Google has rolled out two features to help navigate the evolving digital privacy landscape and strengthen first-party data strategies, looking at alternatives to support advertisers wanting to improve privacy protection for consumers.

Tag Diagnostics and an integrated consent management (CMP) platform are intended to streamline first-party data collection and use.

The Tag Diagnostics enables marketers to view the health of an account, alert to potential measurement issues, and offer guidance on fixing any issues that arise.

The CMP improves the creation of a consent banner and the way it’s implemented. It works in Google Ads, Analytics, and Tag Manager interfaces, and Integrates with several CMP partners such as Cookiebot, iubenda, and Usercentrics.

advertisement

advertisement

Tinuiti recently partnered with InfoTrust lets brands operate from privacy-by-default approach for reporting, measuring, and activating first-party data. 

Simon Poulton, executive vice president of innovation at Tinuiti, said the partnership with InfoTrust came down to supporting what clients want for the future of data portability. The “Privacy-By-Default” approach focused on reporting, measurement, activation first-party data for brands.

“As a patchwork of regional privacy laws come into effect, we are seeing more need from brands,” Poulton said. “There are some lawsuits pertaining to health organizations. These are getting conversations started.”

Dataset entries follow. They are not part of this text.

import Summits.HubbardSuperconductivity.HubbardSuperconductivity.Theorems.WcbcsSsbToTorusLRO.Negative.SummitMatrixUniformFloor
import Summits.HubbardSuperconductivity.HubbardSuperconductivity.Theorems.WcbcsSsbToTorusLRO.Negative.BlockRepulsionDominatesPairOrder
import Summits.HubbardSuperconductivity.HubbardSuperconductivity.Theorems.WeakCouplingBCSWcbcsSsbToTorusLROFejerClosure
import Summits.HubbardSuperconductivity.HubbardSuperconductivity.Theorems.BalabanIRBirEveryGroundStateSchur

/-!
# Crux `WcbcsSsbToTorusLRO` (item `stmt-HubbardSuperconductivity-2009`): the promoted stub
`stub_facePurityChord` of line `tangent-face-legendre-spine`, DISSECTED — negative-side support from the standing
disprover (generation 4), file 3 of 4

Route `WeakCouplingBCS`, crux rank 2. The lead's v2 skeleton closes the crux from ONE open stub
`stub_facePurityChord` — a CHORD statement about the `(N_L, S^z = 0)`-sector energy of the Kac-block-REPELLED
torus `hubbardTorus 2 L 1 U + κ W_R` (`W_R = R⁻⁴ Σ_a B_aᴴ B_a`, file 2) — plus item stmt-1089 and the landed Fejér
closure (`Theorems/WeakCouplingBCSWcbcsSsbToTorusLROFejerClosure.lean`). On the literal terms of the stub
(`stubFacePurityChord_iff` below is `Iff.rfl`; CHORD / DERIVATIVE / FLOOR / LEAK at `(U, δ)` name the four
statements displayed in the theorems, all written out on the literal route terms; no definitions):

* `deriv_of_chord` — chord ⇒ DERIVATIVE (every-ground-state) face purity: one `a > 0` with
  `re⟨ψ, W_R ψ⟩ ≥ a L²` for every normalised sector ground state, every scale `R`, eventually in the even side
  (Danskin in the repulsive direction, tree `chord_div_le_re_expect_of_eigen`);
* `deriv_of_floor`, `deriv_of_hasDWavePairFieldLROAt` (`δ ≥ 0`) — by file 2 (`re⟨P†P⟩ ≤ L² re⟨W_R⟩`) and
  file 1 (the summit matrix is the pair-order floor), the every-GS block-coherence floor at ALL scales is
  NECESSARY for the crux's conclusion: the derivative form is not an independent bet;
* `floor_of_deriv_of_leak`, `deriv_iff_hasDWavePairFieldLROAt_of_leak` — conversely, with the pointwise
  infrared LEAK at `(U, δ)` (what the line takes from stmt-1089, file 4) and the landed Fejér closure, the
  derivative form gives back the floor: MODULO the leak, derivative face purity IS the summit matrix at
  `(U, δ)` — the line reduces nothing at the derivative level;
* `extensiveGap_of_chord` — the chord's entire excess over the derivative form: for every scale `R` a coupling
  `κ = κ(R) > 0`, INDEPENDENT of the side, such that every unit vector of the sector with block coherence
  `≤ (a/2)L²` has energy `≥ E_sec + (κa/2)L²` (order-poor states are extensively excited: no order-poor state
  is degenerate in energy DENSITY with the ground state — face purity proper, read off two sector ENERGIES, which
  is why the card bets on it; it does not require the order to survive the repulsion, since `κ(R)` may be taken
  below the condensation-energy scale, and it is strictly more than the crux asks);
* `stub_gives_deriv` — packaging on the registered signature.

Folklore bookkeeping over the finite-dimensional variational principle (Tasaki 2020 §2.1–2.2); the chord
inequality is reused from `Theorems/BalabanIRBirEveryGroundStateSchur.lean`. Workfile:
`Cruxes/WcbcsSsbToTorusLRO/Disproof.lean` §15 (same statements with named definitions).
-/

noncomputable section

namespace Summit.HubbardSuperconductivity.WcbcsSsbToTorusLRO.Negative

open Matrix Literature.MathematicalPhysics.QuantumLattice Literature.Barriers.HubbardSuperconductivity
open Summit.HubbardSuperconductivity.HubbardSuperconductivity.Theorems
  (chord_div_le_re_expect_of_eigen minEnergyOn_le_re_rayleigh)
open Filter Set
open scoped Matrix ComplexOrder Matrix.Norms.L2Operator
open _root_.Topology

/-! ### The stub, literally -/

/-- The registered stub `stub_facePurityChord` of line `tangent-face-legendre-spine` IS
`crux hypotheses → CHORD(U, δ)` (definitional; the left side is the registered signature verbatim, the right side
displays CHORD). [folklore] -/
theorem stubFacePurityChord_iff :
    (∃ U₀ : ℝ, 0 < U₀ ∧ ∀ U ∈ Set.Ioo (0:ℝ) U₀, ∀ δ ∈ Set.Ioo (0:ℝ) (1 / 2), ∀ μ : ℝ, Filter.Tendsto (fun L : ℕ => ((hubbardTorusWith 2 (L + 1) 1 U μ).groundStateFunctional totalNumber).re / ((L + 1 : ℕ) : ℝ) ^ 2) Filter.atTop (nhds (1 - δ)) → HasDWaveOrder U μ → ∃ a : ℝ, 0 < a ∧ ∀ R : ℕ, 0 < R → ∃ κ : ℝ, 0 < κ ∧ ∀ᶠ k : ℕ in Filter.atTop, κ * a * ((2 * k + 1 + 1 : ℕ) : ℝ) ^ 2 ≤ (hubbardTorus 2 (2 * k + 1 + 1) 1 U + (κ : ℂ) • ((((R : ℝ) ^ 4)⁻¹ : ℝ) : ℂ) • ∑ a : Literature.Probability.LatticeModels.TorusSite 2 (2 * k + 1 + 1), (∑ u : Fin 2 → Fin R, localPair dWaveFormFactor (2 * k + 1 + 1) (a + fun i => ((u i : ℕ) : ZMod (2 * k + 1 + 1))))ᴴ * (∑ u : Fin 2 → Fin R, localPair dWaveFormFactor (2 * k + 1 + 1) (a + fun i => ((u i : ℕ) : ZMod (2 * k + 1 + 1))))).minEnergyOn (szSector (2 * ⌊(1 - δ) * ((2 * k + 1 + 1 : ℕ) : ℝ) ^ 2 / 2⌋₊) 0) - (hubbardTorus 2 (2 * k + 1 + 1) 1 U).minEnergyOn (szSector (2 * ⌊(1 - δ) * ((2 * k + 1 + 1 : ℕ) : ℝ) ^ 2 / 2⌋₊) 0)) ↔
    (∃ U₀ : ℝ, 0 < U₀ ∧ ∀ U ∈ Set.Ioo (0:ℝ) U₀, ∀ δ ∈ Set.Ioo (0:ℝ) (1 / 2), ∀ μ : ℝ,
      Filter.Tendsto (fun L : ℕ => ((hubbardTorusWith 2 (L + 1) 1 U μ).groundStateFunctional totalNumber).re /
        ((L + 1 : ℕ) : ℝ) ^ 2) Filter.atTop (nhds (1 - δ)) → HasDWaveOrder U μ → (∃ a : ℝ, 0 < a ∧ ∀ R : ℕ, 0 < R → ∃ κ : ℝ, 0 < κ ∧ ∀ᶠ k : ℕ in Filter.atTop,
    κ * a * ((2 * k + 1 + 1 : ℕ) : ℝ) ^ 2 ≤
      (hubbardTorus 2 (2 * k + 1 + 1) 1 U + (κ : ℂ) • (((((R : ℝ) ^ 4)⁻¹ : ℝ) : ℂ) • ∑ a : Literature.Probability.LatticeModels.TorusSite 2 (2 * k + 1 + 1), ((∑ u : Fin 2 → Fin R, localPair dWaveFormFactor ((2 * k + 1 + 1)) (a + fun i => ((u i : ℕ) : ZMod ((2 * k + 1 + 1))))))ᴴ * ((∑ u : Fin 2 → Fin R, localPair dWaveFormFactor ((2 * k + 1 + 1)) (a + fun i => ((u i : ℕ) : ZMod ((2 * k + 1 + 1)))))))).minEnergyOn
          (szSector (2 * ⌊(1 - δ) * (((2 * k + 1 + 1) : ℕ) : ℝ) ^ 2 / 2⌋₊) 0) -
        (hubbardTorus 2 (2 * k + 1 + 1) 1 U).minEnergyOn (szSector (2 * ⌊(1 - δ) * (((2 * k + 1 + 1) : ℕ) : ℝ) ^ 2 / 2⌋₊) 0))) :=
  Iff.rfl

/-! ### (1) Chord ⇒ derivative -/

/-- **Chord ⇒ derivative face purity** (Danskin in the repulsive direction: the penalised sector energy is at most
`E_sec + κ re⟨ψ, W_R ψ⟩` for every sector ground state `ψ`). [folklore] -/
theorem deriv_of_chord {U δ : ℝ} (h : (∃ a : ℝ, 0 < a ∧ ∀ R : ℕ, 0 < R → ∃ κ : ℝ, 0 < κ ∧ ∀ᶠ k : ℕ in Filter.atTop,
    κ * a * ((2 * k + 1 + 1 : ℕ) : ℝ) ^ 2 ≤
      (hubbardTorus 2 (2 * k + 1 + 1) 1 U + (κ : ℂ) • (((((R : ℝ) ^ 4)⁻¹ : ℝ) : ℂ) • ∑ a : Literature.Probability.LatticeModels.TorusSite 2 (2 * k + 1 + 1), ((∑ u : Fin 2 → Fin R, localPair dWaveFormFactor ((2 * k + 1 + 1)) (a + fun i => ((u i : ℕ) : ZMod ((2 * k + 1 + 1))))))ᴴ * ((∑ u : Fin 2 → Fin R, localPair dWaveFormFactor ((2 * k + 1 + 1)) (a + fun i => ((u i : ℕ) : ZMod ((2 * k + 1 + 1)))))))).minEnergyOn
          (szSector (2 * ⌊(1 - δ) * (((2 * k + 1 + 1) : ℕ) : ℝ) ^ 2 / 2⌋₊) 0) -
        (hubbardTorus 2 (2 * k + 1 + 1) 1 U).minEnergyOn (szSector (2 * ⌊(1 - δ) * (((2 * k + 1 + 1) : ℕ) : ℝ) ^ 2 / 2⌋₊) 0))) : (∃ a : ℝ, 0 < a ∧ ∀ R : ℕ, 0 < R → ∀ᶠ k : ℕ in Filter.atTop,
    ∀ ψ : Fock (Orb (FermionTorus 2 (2 * k + 1 + 1))),
      IsGroundStateInSector (hubbardTorus 2 (2 * k + 1 + 1) 1 U) (2 * ⌊(1 - δ) * (((2 * k + 1 + 1) : ℕ) : ℝ) ^ 2 / 2⌋₊) 0 ψ → star ψ ⬝ᵥ ψ = 1 →
        a * ((2 * k + 1 + 1 : ℕ) : ℝ) ^ 2 ≤ (star ψ ⬝ᵥ ((((((R : ℝ) ^ 4)⁻¹ : ℝ) : ℂ) • ∑ a : Literature.Probability.LatticeModels.TorusSite 2 (2 * k + 1 + 1), ((∑ u : Fin 2 → Fin R, localPair dWaveFormFactor ((2 * k + 1 + 1)) (a + fun i => ((u i : ℕ) : ZMod ((2 * k + 1 + 1))))))ᴴ * ((∑ u : Fin 2 → Fin R, localPair dWaveFormFactor ((2 * k + 1 + 1)) (a + fun i => ((u i : ℕ) : ZMod ((2 * k + 1 + 1)))))))) *ᵥ ψ).re) := by
  obtain ⟨a, ha, h⟩ := h
  refine ⟨a, ha, fun R hR => ?_⟩
  obtain ⟨κ, hκ, hk⟩ := h R hR
  filter_upwards [hk] with k hk
  intro ψ hψ hψ1
  have hchord := chord_div_le_re_expect_of_eigen (hubbardTorus 2 (2 * k + 1 + 1) 1 U) ((((((R : ℝ) ^ 4)⁻¹ : ℝ) : ℂ) • ∑ a : Literature.Probability.LatticeModels.TorusSite 2 (2 * k + 1 + 1), ((∑ u : Fin 2 → Fin R, localPair dWaveFormFactor ((2 * k + 1 + 1)) (a + fun i => ((u i : ℕ) : ZMod ((2 * k + 1 + 1))))))ᴴ * ((∑ u : Fin 2 → Fin R, localPair dWaveFormFactor ((2 * k + 1 + 1)) (a + fun i => ((u i : ℕ) : ZMod ((2 * k + 1 + 1))))))))
    (szSector (2 * ⌊(1 - δ) * (((2 * k + 1 + 1) : ℕ) : ℝ) ^ 2 / 2⌋₊) 0) hκ hψ.1 hψ1 hψ.2.2
  rw [div_le_iff₀ hκ] at hchord
  have : κ * (a * ((2 * k + 1 + 1 : ℕ) : ℝ) ^ 2) ≤ κ * (star ψ ⬝ᵥ (((((R : ℝ) ^ 4)⁻¹ : ℝ) : ℂ) • ∑ a : Literature.Probability.LatticeModels.TorusSite 2 (2 * k + 1 + 1), ((∑ u : Fin 2 → Fin R, localPair dWaveFormFactor ((2 * k + 1 + 1)) (a + fun i => ((u i : ℕ) : ZMod ((2 * k + 1 + 1))))))ᴴ * ((∑ u : Fin 2 → Fin R, localPair dWaveFormFactor ((2 * k + 1 + 1)) (a + fun i => ((u i : ℕ) : ZMod ((2 * k + 1 + 1))))))) *ᵥ ψ).re := by
    nlinarith
  exact le_of_mul_le_mul_left this hκ

/-! ### (2) The summit matrix forces the derivative form -/

/-- **Floor ⇒ derivative face purity** (same constant, every scale `R ≥ 1`; file 2). [folklore] -/
theorem deriv_of_floor {U δ : ℝ} (h : (∃ a : ℝ, 0 < a ∧ ∀ᶠ k : ℕ in Filter.atTop, ∀ ψ : Fock (Orb (FermionTorus 2 (2 * k + 1 + 1))),
    IsGroundStateInSector (hubbardTorus 2 (2 * k + 1 + 1) 1 U) (2 * ⌊(1 - δ) * (((2 * k + 1 + 1) : ℕ) : ℝ) ^ 2 / 2⌋₊) 0 ψ → star ψ ⬝ᵥ ψ = 1 →
      a * ((2 * k + 1 + 1 : ℕ) : ℝ) ^ 4 ≤ (expect ((pairField dWaveFormFactor (2 * k + 1 + 1))ᴴ * pairField dWaveFormFactor (2 * k + 1 + 1)) ψ).re)) : (∃ a : ℝ, 0 < a ∧ ∀ R : ℕ, 0 < R → ∀ᶠ k : ℕ in Filter.atTop,
    ∀ ψ : Fock (Orb (FermionTorus 2 (2 * k + 1 + 1))),
      IsGroundStateInSector (hubbardTorus 2 (2 * k + 1 + 1) 1 U) (2 * ⌊(1 - δ) * (((2 * k + 1 + 1) : ℕ) : ℝ) ^ 2 / 2⌋₊) 0 ψ → star ψ ⬝ᵥ ψ = 1 →
        a * ((2 * k + 1 + 1 : ℕ) : ℝ) ^ 2 ≤ (star ψ ⬝ᵥ ((((((R : ℝ) ^ 4)⁻¹ : ℝ) : ℂ) • ∑ a : Literature.Probability.LatticeModels.TorusSite 2 (2 * k + 1 + 1), ((∑ u : Fin 2 → Fin R, localPair dWaveFormFactor ((2 * k + 1 + 1)) (a + fun i => ((u i : ℕ) : ZMod ((2 * k + 1 + 1))))))ᴴ * ((∑ u : Fin 2 → Fin R, localPair dWaveFormFactor ((2 * k + 1 + 1)) (a + fun i => ((u i : ℕ) : ZMod ((2 * k + 1 + 1)))))))) *ᵥ ψ).re) := by
  obtain ⟨a, ha, h⟩ := h
  refine ⟨a, ha, fun R hR => ?_⟩
  filter_upwards [h] with k hk
  intro ψ hψ hψ1
  have h1 := hk ψ hψ hψ1
  have h2 := re_expect_pairIntensity_le_sq_mul_blockRepulsion (2 * k + 1 + 1) R hR ψ
  have hL : (0 : ℝ) < ((2 * k + 1 + 1 : ℕ) : ℝ) ^ 2 := by positivity
  have h3 : a * ((2 * k + 1 + 1 : ℕ) : ℝ) ^ 4 ≤
      ((2 * k + 1 + 1 : ℕ) : ℝ) ^ 2 * (star ψ ⬝ᵥ (((((R : ℝ) ^ 4)⁻¹ : ℝ) : ℂ) • ∑ a : Literature.Probability.LatticeModels.TorusSite 2 (2 * k + 1 + 1), ((∑ u : Fin 2 → Fin R, localPair dWaveFormFactor ((2 * k + 1 + 1)) (a + fun i => ((u i : ℕ) : ZMod ((2 * k + 1 + 1))))))ᴴ * ((∑ u : Fin 2 → Fin R, localPair dWaveFormFactor ((2 * k + 1 + 1)) (a + fun i => ((u i : ℕ) : ZMod ((2 * k + 1 + 1))))))) *ᵥ ψ).re := h1.trans h2
  have e : a * ((2 * k + 1 + 1 : ℕ) : ℝ) ^ 4 = ((2 * k + 1 + 1 : ℕ) : ℝ) ^ 2 * (a * ((2 * k + 1 + 1 : ℕ) : ℝ) ^ 2) := by
    ring
  rw [e] at h3
  exact le_of_mul_le_mul_left h3 hL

When asked whether these types of consumer protections are led by any political administration affiliation, Poulton said the timeline has become a little blurry, but it pretty much began in the United States with the California Consumer Privacy Act.

California Governor Jerry Brown in June 2018 during his second term in office signed the law, which took effect in January 2020. The U.S. President at the time was Donald Trump, according to Google.

Poulton said handing hashed email addresses to advertising platforms have become a concern for advertisers when thinking about the “chain of custody of the data. There is a balance between privacy in terms of consent-based signal sharing, but it’s not constrained to hashed emails, but also IP addresses. The second component is the secured transition of the data.”

Coming back to Google’s news, “the only way you can ensure privacy is consent,” Poulton said.

Next story loading loading..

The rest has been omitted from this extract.